The Zigarnik Effect Is Not Allowing You To Forget Your Dreams
You’ll either pursue them or be haunted by them.
Are you familiar with the crystal merchant from the Alchemist by Paulo Cohelo? After Santiago, the main character arrives in Morroco, he gets robbed and ends up finding a job in a crystal shop. After a while, since the business was doing well, he suggests the owner should expand it. The crystal merchant resists these changes, claiming he is content with his small business. Just as he fears pursuing his dream of traveling to Mecca because he worries he won’t have anything to live for if his dream is realized. So he would much rather be hunted by his dream. Whilst Santiago does exactly the opposite and chooses to go after his: reaching the pyramids of Egypt.
“Perhaps it is better to be like the crystal merchant, never go to Mecca but just live out of the fantasy and desire of reaching it. But I can always go back to being a shepherd. I’ll never forget how to take care of sheep. But I might not have another opportunity to reach the Pyramids of Egypt.”
Now, of course, the merchant worrying about not having a reason to live for anymore after pursuing his dream is merely an excuse. Which most likely stems from the fear of getting out of his comfort zone and taking the journey there. He completely dismisses what opportunities he might encounter on the way there because he fears the unknown.
The bottom line is: even though Santiago and the merchant ended up making different decisions, they both had something in common: a dream that kept haunting them.

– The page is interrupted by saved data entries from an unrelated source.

import Summits.ResolutionOfSingularities.ResolutionOfSingularities.Theorems.UniformComplexityCampaignW82ClimbAlgClosedByName
import Summits.ResolutionOfSingularities.ResolutionOfSingularities.Theorems.UniformComplexityPrimeModelTransferSubalgebraOneFibre
import Summits.ResolutionOfSingularities.ResolutionOfSingularities.Theorems.UniformComplexityPrimeModelTransferSmoothFamilySpread
import Summits.ResolutionOfSingularities.ResolutionOfSingularities.Theorems.UniformComplexityCampaignW82PencilResolutionOneFibre
import Summits.ResolutionOfSingularities.ResolutionOfSingularities.Theorems.UniformComplexityPrimeModelTransferSpecialization
import Mathlib.RingTheory.AlgebraicIndependent.Transcendental
import HarnessLib

/-!
# [OURS · L1 W8.2 door 2] THE CRUX `PrimeModelTransfer` IS «RESOLUTION IN PENCILS, ONE CLOSED FIBRE» —
# by-name links (Theses-importing leaf)

Route `ResolutionOfSingularities/UniformComplexity`, crux `PrimeModelTransfer`
(stmt-ResolutionOfSingularities-8933). Gen 6 of this seat proved the crux slice EQUIVALENT to the
ONE-CLOSED-FIBRE family form over `𝔽̄_p` (`CampaignW82.primeModelTransfer_iff_familyResolutionOneFibre`,
p545198). THIS FILE sharpens the base to PENCILS (bases of transcendence degree `≤ 1`,
`CampaignW82.PencilResolutionOneFibre`, p546090) using the one-transcendental climb `ClimbAlgClosed p`
(p481773; `primeModelTransferAt_iff_climbAlgClosed`, p489826) and the E7 theorem over the finitely generated
subalgebras of the target field (`PrimeModelTransfer.hasResolution_of_forall_subalgebra_oneFibre`):

* `pencilResolutionOneFibre_of_algClosedRes` — `AlgClosedRes p → PencilResolutionOneFibre k` (∀ `k` of char `p`);
* `integralRes_of_pencilResolutionOneFibre` — for ALGEBRAICALLY CLOSED `M`: `PencilResolutionOneFibre M →`
  resolution over `M` itself (the pencils over the point `Spec M`, transcendence degree `0`);
* `climbAlgClosed_of_forall_pencilResolutionOneFibre` — `(∀ M` alg. closed of char `p`, Res(`M`) `→
  PencilResolutionOneFibre M) → ClimbAlgClosed p` (a `K`-variety, `K` algebraically closed with
  `trdeg_M K ≤ 1`, spreads over a finitely generated `M`-subalgebra `R ⊆ K`, and `trdeg_M R ≤ trdeg_M K ≤ 1`
  by `trdeg_le_of_injective`);
* `algClosedRes_iff_forall_pencilResolutionOneFibre` — **`AlgClosedRes p ↔ ∀ M` algebraically closed of
  characteristic `p`, `PencilResolutionOneFibre M`**;
* `primeModelTransferAt_iff_forall_pencilResolutionOneFibre` — **the crux slice: `PrimeModelTransferAt p ↔
  ∀ M` algebraically closed of characteristic `p`, Res(`M`) `→ PencilResolutionOneFibre M`**: «𝔽̄_p ⇒ all
  algebraically closed fields» holds iff, over EVERY algebraically closed `M` of characteristic `p` where
  varieties are resolvable, every PENCIL of `M`-varieties (proper family over an affine `M`-curve with
  integral geometric generic fibre) acquires, after an algebraic finite-type base change of the curve, a
  proper modification flat along ONE closed fibre, an isomorphism over an open meeting it, with that
  closed fibre — an `M`-variety — smooth;
* `primeModelTransfer_iff_forall_pencilResolutionOneFibre` — the same for the route declaration.

This is the tree's closed-fibre reformulation of the kernel (`Cruxes/PrimeFieldToPerfect/KERNEL-c3.md` §1,
(5.1): «a statement about ONE-PARAMETER FAMILIES … ONE good closed fibre») for door 2, by name. Grade:
open-problem (equivalent to the crux); the negative census of gens 3–5 applies verbatim to pencils (all its
witnesses are pencils over `M(t)`).

[OURS · LADDER-RESOLUTION L1, slot W8.2 (prime-field / universality transfer), door 2
UniformComplexity] Theorems over the summit's own route and OURS names; NOT statements of, and
attributing nothing to, Hironaka's 2017 manuscript (the OURS `Prop`s replace the role of §17 ¶2,
p.89 l.59–62). AI-written; weaker than expert review. Theses-importing LEAF (imports the by-name leaf
`…ClimbAlgClosedByName` for `primeModelTransferAt_iff_climbAlgClosed` and otherwise Theses-free modules);
nothing imports this file.
-/

noncomputable section

set_option linter.dupNamespace false -- mandated namespace of this single-conjunct summit

open CategoryTheory CategoryTheory.Limits AlgebraicGeometry TopologicalSpace
open Literature.AlgebraicGeometry.Resolution
open Summit.ResolutionOfSingularities.ResolutionOfSingularities.Theses.UniformComplexity (PrimeModelTransfer)

namespace Summit.ResolutionOfSingularities.ResolutionOfSingularities.Theorems.CampaignW82

/-- **`AlgClosedRes p → PencilResolutionOneFibre k`** for every field `k` of characteristic `p` (strong
spreading p541728 ⇒ smooth family form ⇒ one-fibre form ⇒ its pencil restriction). [folklore] -/
theorem pencilResolutionOneFibre_of_algClosedRes (p : ℕ) [Fact p.Prime] (h : AlgClosedRes p)
    (k : Type) [Field k] [CharP k p] : PencilResolutionOneFibre k :=
  pencilResolutionOneFibre_of_familyResolutionOneFibre
    (PrimeModelTransfer.familyResolutionOneFibre_of_smoothFamilyResolution k
      (PrimeModelTransfer.smoothFamilyResolution_of_algClosedRes p h k))

/-- **Pencils over the point already contain resolution over `M`.** For an ALGEBRAICALLY CLOSED field `M`,
`PencilResolutionOneFibre M` implies that every integral separated `M`-scheme of finite type has a
resolution: apply `PrimeModelTransfer.hasResolution_of_forall_subalgebra_oneFibre` to `k = K = M` — every
finitely generated `M`-subalgebra of `M` has transcendence degree `≤ trdeg_M M = 0 ≤ 1`
(`trdeg_le_of_injective`). [folklore] -/
theorem integralRes_of_pencilResolutionOneFibre (M : Type) [Field M] [IsAlgClosed M]
    (h : PencilResolutionOneFibre M) :
    ∀ (X : Scheme.{0}) (f : X ⟶ Spec (.of M)), IsSeparated f → LocallyOfFiniteType f →
      QuasiCompact f → IsIntegral X → Scheme.HasResolution X := by
  intro X f hs hl hq hX
  haveI := hs; haveI := hl; haveI := hq; haveI := hX
  refine PrimeModelTransfer.hasResolution_of_forall_subalgebra_oneFibre M M
    (fun A _ _ _ ψ hψ hA 𝒳 g hg hint => h A hA ?_ 𝒳 g hg hint) X f
  calc Algebra.trdeg M A ≤ Algebra.trdeg M M := trdeg_le_of_injective ψ hψ
    _ = 0 := trdeg_eq_zero
    _ ≤ 1 := zero_le_one

/-- **Pencils give the one-transcendental climb.** If over every algebraically closed `M` of
characteristic `p` with resolution, `PencilResolutionOneFibre M` holds, then `ClimbAlgClosed p`: for `K`
algebraically closed with `Algebra.trdeg M K ≤ 1`, a `K`-variety spreads over a finitely generated
`M`-subalgebra `R ⊆ K` with `trdeg_M R ≤ 1` (`trdeg_le_of_injective`), whose proper family is a
pencil; `PrimeModelTransfer.hasResolution_of_forall_subalgebra_oneFibre` (E7) concludes. [folklore] -/
theorem climbAlgClosed_of_forall_pencilResolutionOneFibre {p : ℕ}
    (h : ∀ (M : Type) [Field M] [CharP M p] [IsAlgClosed M],
      (∀ (X : Scheme.{0}) (f : X ⟶ Spec (.of M)), IsSeparated f → LocallyOfFiniteType f →
          QuasiCompact f → IsIntegral X → Scheme.HasResolution X) →
        PencilResolutionOneFibre M) :
    ClimbAlgClosed p := by
  intro M _ _ _ hM K _ _ _ hK X f hs hl hq hX
  haveI := hs; haveI := hl; haveI := hq; haveI := hX
  exact PrimeModelTransfer.hasResolution_of_forall_subalgebra_oneFibre M K
    (fun A _ _ _ ψ hψ hA 𝒳 g hg hint =>
      h M hM A hA (le_trans (trdeg_le_of_injective ψ hψ) hK) 𝒳 g hg hint) X f

/-- **`AlgClosedRes p ↔ ∀ M` algebraically closed of characteristic `p`, `PencilResolutionOneFibre M`.**
(→ `pencilResolutionOneFibre_of_algClosedRes`; ← `integralRes_of_pencilResolutionOneFibre` at each `M`.)
[folklore] -/
theorem algClosedRes_iff_forall_pencilResolutionOneFibre (p : ℕ) [Fact p.Prime] :
    AlgClosedRes p ↔ ∀ (M : Type) [Field M] [CharP M p] [IsAlgClosed M], PencilResolutionOneFibre M :=
  ⟨fun h M _ _ _ => pencilResolutionOneFibre_of_algClosedRes p h M,
    fun h M _ _ _ X f hs hl hq hX => integralRes_of_pencilResolutionOneFibre M (h M) X f hs hl hq hX⟩

/-- **THE CRUX SLICE IS RESOLUTION IN PENCILS, ONE CLOSED FIBRE, BY NAME.** For a prime `p`:
`PrimeModelTransferAt p ↔ ∀ M` algebraically closed of characteristic `p`, (resolution of the integral
separated finite-type `M`-schemes) `→ PencilResolutionOneFibre M`. «→»: resolution over ONE algebraically
closed `M` of characteristic `p` gives `PrimeClosureRes p` by specialization to the algebraic closure of the
prime field inside `M` (`PrimeModelTransfer.integralResOver_of_integralResOver_extension`, p484634; the
elementwise clause ⇒ algebraic via `X ^ (p ^ n) - X`), so the crux slice gives `AlgClosedRes p` and
`pencilResolutionOneFibre_of_algClosedRes` applies. «←»: `climbAlgClosed_of_forall_pencilResolutionOneFibre`
and `primeModelTransferAt_iff_climbAlgClosed` (p489826). [folklore] -/
theorem primeModelTransferAt_iff_forall_pencilResolutionOneFibre {p : ℕ} (hp : p.Prime) :
    PrimeModelTransferAt p ↔
      ∀ (M : Type) [Field M] [CharP M p] [IsAlgClosed M],
        (∀ (X : Scheme.{0}) (f : X ⟶ Spec (.of M)), IsSeparated f → LocallyOfFiniteType f →
            QuasiCompact f → IsIntegral X → Scheme.HasResolution X) →
          PencilResolutionOneFibre M := by
  haveI : Fact p.Prime := ⟨hp⟩
  refine ⟨fun hPMT M _ _ _ hRes => ?_,
    fun h => (primeModelTransferAt_iff_climbAlgClosed hp).mpr
      (climbAlgClosed_of_forall_pencilResolutionOneFibre h)⟩
  -- resolution over ONE algebraically closed `M` of characteristic `p` gives `PrimeClosureRes p`
  have hPC : PrimeClosureRes p := by
    intro k' _ _ _ hk' X f hs hl hq hX
    letI : Algebra (ZMod p) k' := ZMod.algebra k' p
    letI : Algebra (ZMod p) M := ZMod.algebra M p
    haveI : Algebra.IsAlgebraic (ZMod p) k' := by
      refine ⟨fun x => ?_⟩
      obtain ⟨n, hn, hx⟩ := hk' x
      have hdeg : 1 < p ^ n := Nat.one_lt_pow hn.ne' hp.one_lt
      refine ⟨Polynomial.X ^ (p ^ n) - Polynomial.X, ?_, by simp [hx]⟩
      intro h0
      have := congrArg Polynomial.natDegree h0
      rw [Polynomial.natDegree_sub_eq_left_of_natDegree_lt (by simpa using hdeg),
        Polynomial.natDegree_X_pow, Polynomial.natDegree_zero] at this
      exact (Nat.pos_of_ne_zero (by omega) |>.ne') this |>.elim
    let ι : k' →ₐ[ZMod p] M := IsAlgClosed.lift
    letI : Algebra k' M := ι.toRingHom.toAlgebra
    haveI : PerfectField M := IsAlgClosed.perfectField M
    exact PrimeModelTransfer.integralResOver_of_integralResOver_extension k' M hRes X f hs hl hq hX
  exact pencilResolutionOneFibre_of_algClosedRes p (hPMT hPC) M

/-- **For the route declaration.** `Theses.UniformComplexity.PrimeModelTransfer` holds iff for every prime
`p` and every algebraically closed `M` of characteristic `p` over which varieties are resolvable, PENCILS of
`M`-varieties are resolvable in the one-closed-fibre sense (`PencilResolutionOneFibre M`). [folklore] -/
theorem primeModelTransfer_iff_forall_pencilResolutionOneFibre :
    PrimeModelTransfer ↔ ∀ (p : ℕ), p.Prime →
      ∀ (M : Type) [Field M] [CharP M p] [IsAlgClosed M],
        (∀ (X : Scheme.{0}) (f : X ⟶ Spec (.of M)), IsSeparated f → LocallyOfFiniteType f →
            QuasiCompact f → IsIntegral X → Scheme.HasResolution X) →
          PencilResolutionOneFibre M := by
  change (∀ p : ℕ, p.Prime → PrimeModelTransferAt p) ↔ _
  exact forall₂_congr fun p hp => primeModelTransferAt_iff_forall_pencilResolutionOneFibre hp

/-- **Closer shape.** [folklore] -/
theorem primeModelTransfer_of_forall_pencilResolutionOneFibre
    (h : ∀ (p : ℕ), p.Prime → ∀ (M : Type) [Field M] [CharP M p] [IsAlgClosed M],
      (∀ (X : Scheme.{0}) (f : X ⟶ Spec (.of M)), IsSeparated f → LocallyOfFiniteType f →
          QuasiCompact f → IsIntegral X → Scheme.HasResolution X) →
        PencilResolutionOneFibre M) :
    PrimeModelTransfer :=
  primeModelTransfer_iff_forall_pencilResolutionOneFibre.mpr h

end Summit.ResolutionOfSingularities.ResolutionOfSingularities.Theorems.CampaignW82

end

I got my BA in Psychology in 2013. My dream has been to become a psychologist ever since high school but by the end of my graduation, I was entertaining other things. Like traveling. The reason was much deeper: fear of being too young and not well-prepared at that time. Anyway, I ended up taking a 7-year break from my studies. To travel.
Don’t get me wrong, I absolutely love traveling, meeting new people, expanding my horizons. But my dream of becoming a psychotherapist has always been at the back of my mind. For a while, I forgot a bit about it and got distracted by other things. Even if it did surface from time to time, I kept on putting it aside.
A while ago, it came back stronger than ever, during my volunteering year in South Africa. So, after 7 years, I came to terms with the fact that my dream would simply not let go of me. Even worse, it started haunting me. And I knew I had to do something about it. That’s when I made the decision I had to go back to finish my studies.
“When it comes to your dreams you have two choices: pursue them or be haunted by them.”
— Mel Robbins
That’s why when I read this quote by Mel Robbins’s a few days ago, it all made sense. It clicked! Since I am more cognitively rather than emotionally inclined in regards to information processing, finding a scientific explanation for what had happened made me beyond joyous.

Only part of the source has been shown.